We stood upon the margin of the lake, and my cheeks were tear-bedewed and my eyes dim with emotion. I felt weak as a little child; but oh, what rapture, what joy unspeakable filled and overmastered me! Was I dreaming? Or was this indeed but another phase of the immortal life?

Mae slipped her arm about my neck and whispered, "Dearest, come. After the rapture--rest."

I yielded to her pa.s.sively; I could not do otherwise. She led me into the water, down, down into its crystal depths, and when it seemed to me we must be hundreds of feet beneath the surface, she threw herself prostrate and bade me do the same. I did so, and immediately we began to slowly rise. Presently I found that we no longer rose, but were slowly floating in mid-current, many feet still beneath the surface.

Then appeared to me a marvel. Look where I would, perfect prismatic rays surrounded me. I seemed to be resting in the heart of a prism; and such vivid yet delicate coloring, mortal eyes never rested upon.

Instead of the seven colors, as we see them here, the colors blended in such rare graduation of shades as to make the rays seem almost infinite, or they really were so; I could not decide which.

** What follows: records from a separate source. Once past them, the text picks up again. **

import Mathlib
import Literature.NumberTheory.Automorphic.HilbertModularFormQExpansion
import Summits.Langlands.Langlands.Theorems.CapacityClassicalityHilbertIntegralOverconvergentIsCongruenceQExpansionDictionary
import Summits.Langlands.Langlands.Theorems.CapacityClassicalityHilbertIntegralOverconvergentIsCongruenceStubModularFormCoeffSupport
import Summits.Langlands.Langlands.Theorems.CapacityClassicalityHilbertIntegralOverconvergentIsCongruenceStubFourierCoeffLinear
import Summits.Langlands.Langlands.Theorems.CapacityClassicalityHilbertIntegralOverconvergentIsCongruenceStubQExpansionInjective
import Summits.Langlands.Langlands.Theorems.CapacityClassicalityHilbertIntegralOverconvergentIsCongruenceStubIndicatorModularForm
import Summits.Langlands.Langlands.Theorems.CapacityClassicalityHilbertIntegralOverconvergentIsCongruenceStubModularFormPeriodic

/-!
# The `q`-expansion principle over `ℂ` for Hilbert modular forms: the graded algebra `⊕_b M_b(Γ₁(𝔫))` embeds into
# `MvPowerSeries (Fin d) ℂ` along the encoded `q`-expansion (section P endpoint)

Endpoint of RESHAPE 12 (section P) of line Sketch-ideate-r1-k1 for the crux `HilbertIntegralOverconvergentIsCongruence`
(stmt-Langlands-8485): `hilbertQExpansionRing` — for `F` totally real, `[F:ℚ] ≥ 2`, `𝔫 ≠ 0`, there are an encoding `idx` of
the cone `qIndexSet F` into `ℕ^d` and a map `enc` to `MvPowerSeries (Fin d) ℂ` which encodes the `q`-expansion of every function,
and ON HILBERT MODULAR FORMS OF LEVEL `Γ₁(𝔫)` is multiplicative (`qExpansionDictionary` + cone support by Koecher,
`stub_modularForm_coeff_support`, + periodicity `stub_modularForm_periodic`), additive and `ℂ`-homogeneous
(`stub_fourierCoeff_linear`), sends the unit form `1_ℍ` of weight `0` to `1` (`stub_indicator_modularForm`), and is INJECTIVE
(`stub_qExpansion_injective`, Freitag I.4.1).  This is the family-axiom half of the engine instance over `ℂ`
(`V b = enc '' M_b` is closed under products and sums, contains `1` at `b = 0`, and `enc` loses nothing).
-/

set_option linter.dupNamespace false

noncomputable section

namespace Summit.Langlands.Langlands.Theorems.HilbertIntegralOverconvergentIsCongruence

open MeasureTheory Complex NumberField
open Literature.NumberTheory.Automorphic Literature.NumberTheory.Automorphic.HilbertModular
open scoped MatrixGroups

/-- **The `q`-expansion principle over `ℂ` for Hilbert modular forms**: see the module docstring.
[cite: Freitag1990, Ch. I Lemma 4.1] -/
theorem hilbertQExpansionRing (F : Type) [Field F] [NumberField F] [NumberField.IsTotallyReal F]
    (hd : 1 < Module.finrank ℚ F) (𝔫 : Ideal (𝓞 F)) (h𝔫 : 𝔫 ≠ ⊥) :
    ∃ (d : ℕ) (idx : F → (Fin d →₀ ℕ)) (enc : (Point F → ℂ) → MvPowerSeries (Fin d) ℂ),
      Set.InjOn idx (qIndexSet F) ∧ (∀ μ ∈ qIndexSet F, ∀ μ' ∈ qIndexSet F, idx (μ + μ') = idx μ + idx μ') ∧
      (∀ f : Point F → ℂ, (∀ μ ∈ qIndexSet F, MvPowerSeries.coeff (idx μ) (enc f) = fourierCoeff f μ) ∧
          ∀ n, (∀ μ ∈ qIndexSet F, idx μ ≠ n) → MvPowerSeries.coeff n (enc f) = 0) ∧
      (∀ (k k' : (F →+* ℝ) → ℤ) (f g : Point F → ℂ), f ∈ modularForms (Bianchi.Gamma1 𝔫) k →
          g ∈ modularForms (Bianchi.Gamma1 𝔫) k' → enc (f * g) = enc f * enc g) ∧
      (∀ (k : (F →+* ℝ) → ℤ) (f g : Point F → ℂ), f ∈ modularForms (Bianchi.Gamma1 𝔫) k →
          g ∈ modularForms (Bianchi.Gamma1 𝔫) k → enc (f + g) = enc f + enc g) ∧
      (∀ (k : (F →+* ℝ) → ℤ) (c : ℂ) (f : Point F → ℂ), f ∈ modularForms (Bianchi.Gamma1 𝔫) k →
          enc (c • f) = c • enc f) ∧
      ((halfSpace F).indicator (fun _ ↦ (1 : ℂ)) ∈ modularForms (Bianchi.Gamma1 𝔫) 0 ∧
          enc ((halfSpace F).indicator (fun _ ↦ (1 : ℂ))) = 1) ∧
      ∀ (k k' : (F →+* ℝ) → ℤ) (f g : Point F → ℂ), f ∈ modularForms (Bianchi.Gamma1 𝔫) k →
          g ∈ modularForms (Bianchi.Gamma1 𝔫) k' → enc f = enc g → f = g := by
  classical
  obtain ⟨d, idx, hinj, hadd, hdict⟩ := qExpansionDictionary F
  -- the encoding of a coefficient function
  let enc : (Point F → ℂ) → MvPowerSeries (Fin d) ℂ := fun f n ↦
    if h : ∃ μ ∈ qIndexSet F, idx μ = n then fourierCoeff f h.choose else 0
  have enc_coeff : ∀ (f : Point F → ℂ) (n : Fin d →₀ ℕ), MvPowerSeries.coeff n (enc f) =
      if h : ∃ μ ∈ qIndexSet F, idx μ = n then fourierCoeff f h.choose else 0 := fun _ _ ↦ rfl
  have henc : ∀ f : Point F → ℂ, (∀ μ ∈ qIndexSet F, MvPowerSeries.coeff (idx μ) (enc f) = fourierCoeff f μ) ∧
      ∀ n, (∀ μ ∈ qIndexSet F, idx μ ≠ n) → MvPowerSeries.coeff n (enc f) = 0 := by
    intro f
    refine ⟨fun μ hμ ↦ ?_, fun n hn ↦ ?_⟩
    · have hex : ∃ μ' ∈ qIndexSet F, idx μ' = idx μ := ⟨μ, hμ, rfl⟩
      rw [enc_coeff, dif_pos hex]
      congr 1
      exact hinj hex.choose_spec.1 hμ hex.choose_spec.2
    · have hex : ¬ ∃ μ' ∈ qIndexSet F, idx μ' = n := fun ⟨μ', hμ', h⟩ ↦ hn μ' hμ' h
      rw [enc_coeff, dif_neg hex]
  -- coefficientwise description of `enc` from linear data on the cone
  have enc_ext : ∀ (f : Point F → ℂ) (Q : MvPowerSeries (Fin d) ℂ),
      (∀ μ ∈ qIndexSet F, MvPowerSeries.coeff (idx μ) Q = fourierCoeff f μ) →
      (∀ n, (∀ μ ∈ qIndexSet F, idx μ ≠ n) → MvPowerSeries.coeff n Q = 0) → enc f = Q := by
    intro f Q hQ hQ0
    ext n
    by_cases hn : ∃ μ ∈ qIndexSet F, idx μ = n
    · obtain ⟨μ, hμ, rfl⟩ := hn
      rw [(henc f).1 μ hμ, hQ μ hμ]
    · push Not at hn
      rw [(henc f).2 n hn, hQ0 n hn]
  have hol : ∀ {k : (F →+* ℝ) → ℤ} {f : Point F → ℂ}, f ∈ modularForms (Bianchi.Gamma1 𝔫) k → IsHolomorphicOn F f :=
    fun hf ↦ hf.holomorphic
  have cont : ∀ {k : (F →+* ℝ) → ℤ} {f : Point F → ℂ}, f ∈ modularForms (Bianchi.Gamma1 𝔫) k → ContinuousOn f (halfSpace F) :=
    fun hf ↦ hf.holomorphic.continuousOn
  refine ⟨d, idx, enc, hinj, hadd, henc, ?_, ?_, ?_, ?_, ?_⟩
  · -- multiplicativity
    intro k k' f g hf hg
    exact (hdict f g (hol hf) (hol hg) (stub_modularForm_periodic F 𝔫 k f hf) (stub_modularForm_periodic F 𝔫 k' g hg)
      (fun μ hμ hμc ↦ stub_modularForm_coeff_support F hd 𝔫 h𝔫 k f hf μ hμ hμc) (fun μ hμ hμc ↦ stub_modularForm_coeff_support F hd 𝔫 h𝔫 k' g hg μ hμ hμc)
      (enc f) (enc g) (enc (f * g)) (henc f) (henc g) (henc (f * g)))
  · -- additivity
    intro k f g hf hg
    refine enc_ext (f + g) (enc f + enc g) (fun μ hμ ↦ ?_) (fun n hn ↦ ?_)
    · rw [map_add, (henc f).1 μ hμ, (henc g).1 μ hμ, fourierCoeff_eq, fourierCoeff_eq, fourierCoeff_eq]
      exact ((stub_fourierCoeff_linear F f g (cont hf) (cont hg) 1 μ (fun _ ↦ 1) fun _ ↦ one_pos).1).symm
    · rw [map_add, (henc f).2 n hn, (henc g).2 n hn, add_zero]
  · -- homogeneity
    intro k c f hf
    refine enc_ext (c • f) (c • enc f) (fun μ hμ ↦ ?_) (fun n hn ↦ ?_)
    · rw [map_smul, (henc f).1 μ hμ, smul_eq_mul, fourierCoeff_eq, fourierCoeff_eq]
      exact ((stub_fourierCoeff_linear F f f (cont hf) (cont hf) c μ (fun _ ↦ 1) fun _ ↦ one_pos).2.1).symm
    · rw [map_smul, (henc f).2 n hn, smul_zero]
  · -- the unit form
    obtain ⟨hmem, h0, hne⟩ := stub_indicator_modularForm F (Bianchi.Gamma1 𝔫)
    refine ⟨hmem, enc_ext _ 1 (fun μ hμ ↦ ?_) (fun n hn ↦ ?_)⟩
    · have hidx0 : idx 0 = 0 := by
        have h := hadd 0 zero_mem_qIndexSet 0 zero_mem_qIndexSet
        rw [add_zero] at h
        exact left_eq_add.1 h
      rw [MvPowerSeries.coeff_one]
      by_cases hμ0 : μ = 0
      · subst hμ0
        rw [if_pos hidx0, h0]
      · have : idx μ ≠ 0 := fun h ↦ hμ0 (hinj hμ zero_mem_qIndexSet (h.trans hidx0.symm))
        rw [if_neg this, hne μ hμ.1 hμ0]
    · rw [MvPowerSeries.coeff_one, if_neg]
      intro h0n
      have hidx0 : idx 0 = 0 := by
        have h := hadd 0 zero_mem_qIndexSet 0 zero_mem_qIndexSet
        rw [add_zero] at h
        exact left_eq_add.1 h
      exact hn 0 zero_mem_qIndexSet (hidx0.trans h0n.symm)
  · -- injectivity
    intro k k' f g hf hg hfg
    have hcoef : ∀ μ : F, (∀ a : 𝓞 F, ∃ n : ℤ, Algebra.trace ℚ F (μ * a) = n) → fourierCoeff f μ = fourierCoeff g μ := by
      intro μ hμ
      by_cases hμc : μ ∈ qIndexSet F
      · rw [← (henc f).1 μ hμc, ← (henc g).1 μ hμc, hfg]
      · rw [stub_modularForm_coeff_support F hd 𝔫 h𝔫 k f hf μ hμ hμc, stub_modularForm_coeff_support F hd 𝔫 h𝔫 k' g hg μ hμ hμc]
    have hℍ := stub_qExpansion_injective F f g (hol hf) (hol hg) (stub_modularForm_periodic F 𝔫 k f hf) (stub_modularForm_periodic F 𝔫 k' g hg) hcoef
    funext z
    by_cases hz : z ∈ halfSpace F
    · exact hℍ z hz
    · rw [hf.eq_zero z hz, hg.eq_zero z hz]

end Summit.Langlands.Langlands.Theorems.HilbertIntegralOverconvergentIsCongruence
import Mathlib
import Summits.KontsevichZagierPeriods.Zeta5Search.BrickLevelReductionInf
import Summits.KontsevichZagierPeriods.Zeta5Search.BrickPropositionH

/-!
# BrickPropositionHInf — zi-p2's THEOREM 10 (v) PROPOSITION H^∞ and (vi) DIGIT THEOREM 10 in kernel: PROPOSITION H°
at EVERY level (no `ℓ ≤ A`), and `v(Σ_{j≤n} u(j)·r_j^{(s)}(n)) ≥ L(n)` for the Ball/Rivoal brick kernels at EVERY level
(cell zeta5-irr)

HONEST FRAMING: systematic search; no irrationality claim unless certified. INSTRUMENT theorems of the ζ(5)
census cell zeta5-irr (HOME `run/shared/lean/pub/zeta5-irr/`; memo `zi-p2/probes/B8/thm10/THEOREM10.md` (sealed
eeb9a92811d678e0) §2 «(v) PROPOSITION H^∞. PROPOSITION H° holds at EVERY level: for every row M of R̃ (any ℓ = L(M) ≥
0), every weight g admissible for M at level ℓ and every s ∈ {0} ∪ [1,A]: v(Σ_{k=0}^{M} g(k)·r̃_k^{(s)}(M)) ≥ ℓ. (vi)
DIGIT THEOREM 10. For every n ≥ p (any L = L(n) ≥ 1) and every s ∈ {0,…,A}: v(Σ_{j=0}^{n}u(j)r_j^{(s)}(n)) ≥ L»; proof
of (v): «THEOREM8's proof of H°, step (1) («holes, termwise» …) is replaced by (1^∞): by (iv) … the induction
H°(ℓ−1), H°(≤ ℓ−1) ⇒ H°(ℓ) runs at EVERY level»). In the nominal-level form of `BrickPropositionH` (row `M < p^{ℓ+1}`,
normalisation `p^{ℓ(A−s)}`) the induction is ordinary: the hole cells of `n = n₀ + Np` land on the row `N − 1 <
p^{L+1}` with the weight `G/p^A` (`BrickHoleWeight`), admissible at level `L`, and `A ≥ 2` absorbs the one lost level.
WHAT THIS IS NOT: not an irrationality statement; nothing about ζ(5); 0 nats/n; rung F-Z1 NOT moved. Filed by the engine
seat zi-eng (g10); inputs `BrickLevelReductionInf` (reduction without level hypothesis), `BrickBlockWeight` (° block
weight laws), `BrickHoleWeight` (hole weight laws), `BrickWeightLocality` (LEMMA 4), `BrickPropositionH` (level 0).

## The statements (`p` odd prime — `p ≥ 5` for the digit theorem —, `A` even, `1 ≤ B`, `2B ≤ A`)

* `level_step_inf`: the induction step for either kernel `ε ≤ 1` (harmonic cell and cells), the hypothesis at level `L`
  being used for the rows `N` (° cells) and `N − 1` (hole cells).
* **`propositionH_inf`**: for EVERY `ℓ`, every `M < p^{ℓ+1}` and admissible `g`:
  `v(Σ_{k≤M} g(k)·p^{ℓ(A−s)}c̃_{k,s}(M)) ≤ exp(−ℓ)` for every `s`, and the harmonic cell.
* **`digitTheorem_inf`** (DIGIT THEOREM 10, `p ≥ 5`): for EVERY `L` and `n < p^{L+2}`: the harmonic cell (`.1`) and
  `v(Σ_{j≤n} u_n(j)·p^{(L+1)(A−s)}c_{j,s}(n)) ≤ exp(−(L+1))` for all `s` (`.2`) (stated harmonic-cell first).
-/

namespace Summit.KontsevichZagierPeriods.Zeta5Search.BrickPropositionHInf

open Finset Nat WithZero
open Summit.KontsevichZagierPeriods.Zeta5Search.BrickTopCoefficient (cTop)
open Summit.KontsevichZagierPeriods.Zeta5Search.BrickLaurent (cell)
open Summit.KontsevichZagierPeriods.Zeta5Search.BrickPartialFractions (cellZero)
open Summit.KontsevichZagierPeriods.Zeta5Search.BrickLevelReduction (blockWeight)
open Summit.KontsevichZagierPeriods.Zeta5Search.BrickBlockWeight (blockWeight_le blockWeight_reflect_add_le
  blockWeight_local)
open Summit.KontsevichZagierPeriods.Zeta5Search.BrickHoleWeight (holeWeight holeWeight_le holeWeight_reflect_add_le
  holeWeight_local)
open Summit.KontsevichZagierPeriods.Zeta5Search.BrickWeightLocality (phiWeight padicValuation_phiWeight_le
  phiWeight_reflect padicValuation_phiWeight_sub_le)
open Summit.KontsevichZagierPeriods.Zeta5Search.BrickPropositionH (padicValuation_div_prime_le propositionH)
open Summit.KontsevichZagierPeriods.Zeta5Search.BrickLevelReductionInf (level_reduction_inf level_reduction_inf_zero)

noncomputable section

variable {p : ℕ} [Fact p.Prime]

/-- Division by `p^A` raises the valuation bound by `A`: `v(x) ≤ exp(m) ⇒ v(x/p^A) ≤ exp(m + A)`. -/
theorem padicValuation_div_pow_le {x : ℚ} {m : ℤ} (A : ℕ) (h : Rat.padicValuation p x ≤ exp m) :
    Rat.padicValuation p (x / (p : ℚ) ^ A) ≤ exp (m + A) := by
  rw [map_div₀, map_pow, Rat.padicValuation_self, ← exp_nsmul, div_le_iff₀ (zero_lt_iff.2 exp_ne_zero), ← exp_add,
    nsmul_eq_mul, mul_neg_one]
  simpa using h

As I lay watching this marvelous panorama, for the colors deepened and faded like the lights of the aurora borealis, I was attracted by the sound of distant music. Although Mae and I no longer clung together, we did not drift apart, as one would naturally suppose we might, but lay within easy speaking-distance of each other, although few words were spoken by either of us; the silence seemed too sacred to be lightly broken. We lay upon, or rather within, the water, as upon the softest couch. It required no effort whatever to keep ourselves afloat; the gentle undulation of the waves soothed and rested us. When the distant music arrested my attention, I turned and looked at Mae.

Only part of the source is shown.